United States Patent 0 'ice It is therefore an object of this invention to provide a light-weight, inexpensive, non-woven or tufted scatter rug and carpet having excellent anti-skid properties, together with good stiffness and body, abrasion resistance and the ability to withstand normal dyeing and laundering processing, all at a low cost.

It has now been discovered that inexpensive tufted scatter rugs and carpets having exceptional anti-skid qualities together with good weight, bulk, stiffness, abrasion resistance and laundering properties can be fabricated by back-coating the rug in a particular manner in two steps with two distinctive coating compositions. The first composition comprises an inexpensive, highly loaded latex composition coated on the back surface at a relatively high coating weight. This first coating on drying and curing produces the desired qualities of bulk and weight. The second coating composition is formulated to provide good skid-resistant properties, e.g., to have a high elastomer content, and is coated solely on all or substantially all of the top portions of the raised back stitches. The second coating comprises a more expensive lightly or non-loaded elastomeric latex composition coated over the first partially dry coating or directly onto the raised back stitches at a relatively low inexpensive coating weight. The first coating is a substantially continuous coating over the back surface of the scatter rug, While the second coating is a discontinuous coating only on the back stitches, but substantially over all the raised back stitches of the rug to promote exceptional skid resistance. This twostep coating method and compositions permits the desirable properties constituted by each particular composition to be retained without mutual degradation and without compromising the desirable properties of each composition. Further, not only does this two-step coating method provide in combination unexpected benefits, but these benefits are derived in an inexpensive manner which enables them to be incorporated into rugs of the character described.

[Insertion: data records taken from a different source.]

import Summits.Ventures.Crystal3D.Bulk.CapBoxSproc
import Summits.Ventures.Crystal3D.Bulk.CapX2Poly3
import Summits.Ventures.Crystal3D.Bulk.CapX2DataW06225X2
import HarnessLib

/-!
# X2 certificate `certW06225` (level `-0.6225`): compiled check `checkII_11hi_000_W06225`

Venture `Crystal3D` (cell `pub-crystal3d`, phase 2; seat typer-bulk). One of the Boolean evaluations behind
`CapX2.noHole_06225` (`CapX2BoxW06225.lean`): the S-procedure tensor-Bernstein check `Bern.checkPos3S`
(`CapBoxSproc.lean`, soundness on the standard axioms) of the negated, padded (II) tensor `-(P+λ)` (degree `28`) on the sub-box
`u ∈ [-249/400, -173/800]`, `v ∈ [-249/400, -173/800]`, `t ∈ [-1/4, 1/8]`, evaluated by `native_decide` (compiled code trusted — the
class of the tree's `KissingSearch` parts). One compiled search per file keeps each gate elaboration under its
wall. HONEST FRAMING: a computation; its meaning is given by `Bern.nonneg_of_checkPos3S`.
-/

namespace Summit.Ventures.Crystal3D.CapX2

/-- The check evaluates to `true`. [folklore] -/
theorem checkII_11hi_000_W06225 :
    CapCut.Bern.checkPos3S (CapCut.Bern.pad3 28 (scale3 (-1) (pairPolyZ certW06225 lamW06225))) 28
      (-249 / 400) (-173 / 800) (-249 / 400) (-173 / 800) (-1 / 4) (1 / 8) 80 40 64 = true := by
  native_decide

end Summit.Ventures.Crystal3D.CapX2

Heavy expensive woven rugs do not require a first coating composition to cause the rug to lie flat, While further, these rugs are normally of sufficient weight so that good skid resistance is inherent and of sufiiciently high value that the cost of any back coating is not a substantial economic factor.

With tufted carpets or fabrics having open or closed loop fabric on the forward face, the back surface may comprise random or uniformly arranged raised fibrous formations of protruding back stitching. The application of the more expensive solid or foamed elastomer second coating to the upper parts of all the raised stitches in the back floor contact area accomplishes excellent antiskid properties at a substantially reduced cost without reducing or compromising the necessary bulk, weight, stiffness, or abrasion resistance imparted by the first layer. The invention will be further described in reference to the following drawings where:

FIGURE 1 is a top plan view and fragmentary sectional views of the back surface of a typical coated tufted scatter rug of this invention;

FIGURE 2 is a fragmentary sectional view along lines 22 showing the one layer continuous first coating with the second coating on the first coating and on the raised portion of the back stitches; and

FIGURE 3 is a fragmentary sectional view of another embodiment showing a first coating between the back stitches and a second coating bonded directly to the raised portion of the back stitches.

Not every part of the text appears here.